5. Simulations ex

Simulation for CLT

import numpy as np
import matplotlib.pyplot as plt
import seaborn as sns
from scipy.stats import skewnorm

def simulate_clt(distribution_type, sample_size, num_samples, **kwargs):
    """
    중심극한정리(CLT) 시뮬레이션 함수

    Args:
        distribution_type (str): 모집단 분포 종류 ('uniform', 'exponential', 'normal', 'skewed_left', 'skewed_right')
        sample_size (int): 각 표본의 크기
        num_samples (int): 표본의 개수
        **kwargs: 각 분포에 따른 추가 매개변수
            - uniform: low (default=0), high (default=1)
            - exponential: scale (default=1)  (scale = 1/lambda)
            - normal: loc (default=0), scale (default=1)  (loc: 평균, scale: 표준편차)
            - binomal: (n, p)
            - gamma: (shape, scale)

    Returns:
        None (히스토그램 시각화)
    """
    sample_means = []
    for _ in range(num_samples):
        if distribution_type == 'uniform':
            sample = np.random.uniform(low=kwargs.get('low', 0), high=kwargs.get('high', 1), size=sample_size)
        elif distribution_type == 'exponential':
            sample = np.random.exponential(scale=kwargs.get('scale', 1), size=sample_size)
        elif distribution_type == 'normal':
            sample = np.random.normal(loc=kwargs.get('loc', 0), scale=kwargs.get('scale', 1), size=sample_size)
        elif distribution_type == 'binomial':
            sample = np.random.binomial(kwargs.get('n', 100), kwargs.get('p', 0.5), size=sample_size)
        elif distribution_type == 'gamma':
            sample = np.random.gamma(3, 2, size=sample_size)
        else:
            raise ValueError("Invalid distribution type.")
        sample_means.append(np.mean(sample))

    plt.figure(figsize=(8, 6))
    sns.histplot(sample_means, kde=True, stat="density")
    plt.title(f"Distribution of Sample Means (n={sample_size}, {num_samples} samples)\nFrom {distribution_type} distribution", fontsize=14)
    plt.xlabel("Sample Mean", fontsize=12)
    plt.ylabel("Density", fontsize=12)
    plt.show()
    return sample_means


# 실험 설정
distributions = {
#     'uniform': {'low': 0, 'high': 1},
#     'exponential': {'scale': 1},
#     'normal': {'loc': 0, 'scale': 1},
#      'binomial': {'n': 100, 'p': 0.1},
     'gamma': {'shape': 3, 'scale': 2},
}

sample_sizes = [5, 100, 1000]
num_samples_list = [1000]


#  다양한 분포, 표본 크기, 표본 개수에 대한 실험
for dist_name, dist_params in distributions.items():
    for sample_size in sample_sizes:
        for num_samples in num_samples_list:
            print(f"\n--- {dist_name}, sample_size={sample_size}, num_samples={num_samples} ---")
            simulate_clt(dist_name, sample_size, num_samples, **dist_params)

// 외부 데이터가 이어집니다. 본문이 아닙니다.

import Summits.HodgeConjecture.HodgeConjecture.Theorems.R90S6HeckeCoeffIndepOfIso     -- ★ W7-a.4 `coeff_toVector_comp_eq_of_memLaw`
import Summits.HodgeConjecture.HodgeConjecture.Theorems.R90S6IndexSeparatesU3       -- ★ W8-c `mem_orbit_of_ncard_orbit_eq_three`
import HarnessLib

/-!
# R90 · S6 «Ch. 14.1–14.5 stable trace formula» — WAVE 9-A card (A.1): «eG-INDEPENDENCE» FOR `U(σ, J₀)(K)`, `N = 3`, ABSTRACT V4 CURRENCY
# (`Theorems/R90S6HeckeCoeffIndepThree.lean`)

Cell `hodgecm-mathlib`, crux H413 (`stmt-HodgeConjecture-24833`), route of record `HCCMUnconditional`; programme R90-TF, section S6
(base `R90-C14`), seat R90-C14-p06 (g0); S6 dealer R90-C14-plan (g2) «=» W9-A SHEET v1 + PROVISIONAL HANDS (R90 bus 2026-09-04T23:45:54Z:
«(A.1) → p06 (g0) after W8-c ★ (`Theorems/R90S6HeckeCoeffIndepThree.lean`)»; AUDIT BOX S6#W9-A SHEET 23:48:47Z).  Statement VERBATIM from the
typist's sheet `R90/R90-C14-typ1/g2/S6_wave9A_targets.v1.db09522d8f01f282.lean` :75–:88 (namespace `…R90.S6`, the sheet's `.Wave9A` dropped).
Helper lane `--supports stmt-HodgeConjecture-24833 --as helper`; THEOREMS ONLY (no definition, no instance, no notation, no named fact, no `sorry`);
imports = ★ `Theorems/R90S6HeckeCoeffIndepOfIso` (W7-a.4) + ★ `Theorems/R90S6IndexSeparatesU3` (W8-c) + HarnessLib (no Lines import).

CONTENT.  `U = U(σ, J₀)(K)`, `J₀ = antidiag(1,1,1)`, over a discretely valued field `K` with an unramified local conjugation datum `hd` and finite
residue field `𝔽_{q²}` (`σ̄ = Frob_q`: the residual binders `hσO σk hσk hk hfrob` of W8-c, proof-route binders only), `K₀ = unitaryInt` hyperspecial.
For ANY group `Gv` with a subgroup `Kv` and any two isomorphisms `e e' : Gv ≃* U` with the K-law `e g ∈ K₀ ↔ g ∈ Kv` (both), every `T ∈ ℋ(U, K₀)`
(generic coefficient ring `k`) is read as the SAME function `g ↦ (T [K₀])((e g) K₀)` on `Gv` — ★ W7-a.4 `coeff_toVector_comp_eq_of_memLaw` with its
one hypothesis `hsep` («the index `#(K₀ u K₀ ∕ K₀)` separates the `K₀`-double cosets of `U`») PAID by ★ W8-c `mem_orbit_of_ncard_orbit_eq_three`
(Cartan shells + strictly increasing shell indices `1, (q³+1)q, (q³+1)q⁵, …`).  ONE TERM.  The inert-place ∕ CM-dressed forms (A.2)∕(A.3) that the
E1.3.9 ∕ E1.4.4.5a assemblies consume are p07 (g0)'s over ★ W8-c′; this is the abstract provider (J2 RULING: KEEP).

* **`coeff_toVector_comp_eq_of_memLaw_three`** — W9-A.1.

HONEST LABEL: a helper theorem, count-neutral until the E1.3.9 ∕ E1.4.4.5a assemblies consume (A.3); HC_CM is proved only modulo the 7 printed
citations (2 remaining named inputs: hLiu418 = stmt-HodgeConjecture-24832, h413 = stmt-HodgeConjecture-24833) until rung 0 closes; REL ≠ ★ ≠ BUILT.

## References
* [CartierCorvallis1979] P. Cartier, *Representations of 𝔭-adic groups: a survey*, PSPM 33.1 (1979), §I.3–I.4, §IV.1.
* [BruhatTits1972] F. Bruhat, J. Tits, *Groupes réductifs sur un corps local I*, Publ. IHÉS 41 (1972), (4.4.3)–(4.4.4).
-/

set_option autoImplicit false
-- the mandated namespace repeats the single-problem summit's segment (`HodgeConjecture.HodgeConjecture`)
set_option linter.dupNamespace false

noncomputable section

open scoped Valued WithZero Matrix MatrixGroups

open MulAction MonoidAlgebra
open Literature.NumberTheory.Automorphic Literature.NumberTheory.Automorphic.HermitianLattice
  Literature.NumberTheory.Automorphic.UnitaryLatticeTree

namespace Summit.HodgeConjecture.HodgeConjecture.R90.S6

variable {k : Type*} [CommRing k]
variable {K : Type*} [Field K] [Valued K ℤᵐ⁰] {σ : K →+* K} {ϖ : K}

/-- **W9-A.1** `coeff_toVector_comp_eq_of_memLaw_three` («eG-independence» for `U(σ, J₀)(K)`, `J₀ = antidiag(1,1,1)`, `K₀ = unitaryInt`, abstract
unramified datum with finite residue field `𝔽_{q²}`, `σ̄ = Frob_q`): any two isomorphisms `e e' : Gv ≃* U` carrying `Kv` onto `K₀` read every
`T ∈ ℋ(U, K₀)` as the SAME function `g ↦ (T [K₀])((e g) K₀)` on `Gv`.  ★ W7-a.4 `coeff_toVector_comp_eq_of_memLaw` with
`hsep :=` ★ W8-c `mem_orbit_of_ncard_orbit_eq_three hd hσO σk hσk hk hfrob`. [cite: CartierCorvallis1979, §IV.1] [cite: BruhatTits1972, (4.4.3)] -/
theorem coeff_toVector_comp_eq_of_memLaw_three (hd : UnramifiedLocalConjDatum σ ϖ) (hσO : ∀ x : 𝒪[K], σ x ∈ 𝒪[K]) (σk : 𝓀[K] →+* 𝓀[K])
    (hσk : ∀ x : 𝒪[K], IsLocalRing.residue 𝒪[K] ⟨σ x, hσO x⟩ = σk (IsLocalRing.residue 𝒪[K] x))
    [Fintype 𝓀[K]] {q : ℕ} (hk : Fintype.card 𝓀[K] = q ^ 2) (hfrob : ∀ y, σk y = y ^ q)
    {Gv : Type*} [Group Gv] (Kv : Subgroup Gv)
    (e e' : Gv ≃* ↥(unitaryGroupOfForm σ ((StdForm.antidiagonal 3).over K)))
    (he : ∀ g, e g ∈ unitaryInt σ ((StdForm.antidiagonal 3).over K) ↔ g ∈ Kv)
    (he' : ∀ g, e' g ∈ unitaryInt σ ((StdForm.antidiagonal 3).over K) ↔ g ∈ Kv)
    (T : heckeAlgebra k ↥(unitaryGroupOfForm σ ((StdForm.antidiagonal 3).over K)) (unitaryInt σ ((StdForm.antidiagonal 3).over K))) :
    (fun g : Gv => (heckeAlgebra.toVector (unitaryInt σ ((StdForm.antidiagonal 3).over K)) T).coeff
        ((e' g : ↥(unitaryGroupOfForm σ ((StdForm.antidiagonal 3).over K))) :
          ↥(unitaryGroupOfForm σ ((StdForm.antidiagonal 3).over K)) ⧸ unitaryInt σ ((StdForm.antidiagonal 3).over K))) =
      fun g : Gv => (heckeAlgebra.toVector (unitaryInt σ ((StdForm.antidiagonal 3).over K)) T).coeff
        ((e g : ↥(unitaryGroupOfForm σ ((StdForm.antidiagonal 3).over K))) :
          ↥(unitaryGroupOfForm σ ((StdForm.antidiagonal 3).over K)) ⧸ unitaryInt σ ((StdForm.antidiagonal 3).over K)) :=
  coeff_toVector_comp_eq_of_memLaw Kv (unitaryInt σ ((StdForm.antidiagonal 3).over K))
    (fun u u' h => mem_orbit_of_ncard_orbit_eq_three hd hσO σk hσk hk hfrob u u' h) e e' he he' T

end Summit.HodgeConjecture.HodgeConjecture.R90.S6

end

--- gamma, sample_size=5, num_samples=1000 ---

/root/anaconda3/envs/pypy/lib/python3.10/site-packages/seaborn/_oldcore.py:1119: FutureWarning: use_inf_as_na option is deprecated and will be removed in a future version. Convert inf values to NaN before operating instead.
  with pd.option_context('mode.use_inf_as_na', True):


--- gamma, sample_size=100, num_samples=1000 ---

/root/anaconda3/envs/pypy/lib/python3.10/site-packages/seaborn/_oldcore.py:1119: FutureWarning: use_inf_as_na option is deprecated and will be removed in a future version. Convert inf values to NaN before operating instead.
  with pd.option_context('mode.use_inf_as_na', True):


--- gamma, sample_size=1000, num_samples=1000 ---

/root/anaconda3/envs/pypy/lib/python3.10/site-packages/seaborn/_oldcore.py:1119: FutureWarning: use_inf_as_na option is deprecated and will be removed in a future version. Convert inf values to NaN before operating instead.
  with pd.option_context('mode.use_inf_as_na', True):

- 정규분포라고 하기에는 약간 애매

분포를 바꿔가면서 할 수 있음!!!

2. Simulation for Confidence Interval

import numpy as np
import matplotlib.pyplot as plt
from scipy.stats import norm, t  # 정규분포, t-분포 사용


def confidence_interval_simulation(population_mean, population_std, sample_size, num_samples, confidence_level=0.95, distribution='normal'):
    """
    신뢰구간 시뮬레이션 함수

    Args:
        population_mean (float): 모집단 평균
        population_std (float): 모집단 표준편차
        sample_size (int): 표본 크기
        num_samples (int): 표본 추출 횟수 (시뮬레이션 반복 횟수)
        confidence_level (float): 신뢰 수준 (default: 0.95)
        distribution (str): 'normal' (정규분포) 또는 't' (t-분포) (default: 'normal')

    Returns:
        None (신뢰구간 시각화 및 포함 비율 출력)
    """

    if distribution not in ['normal', 't']:
        raise ValueError("distribution must be 'normal' or 't'")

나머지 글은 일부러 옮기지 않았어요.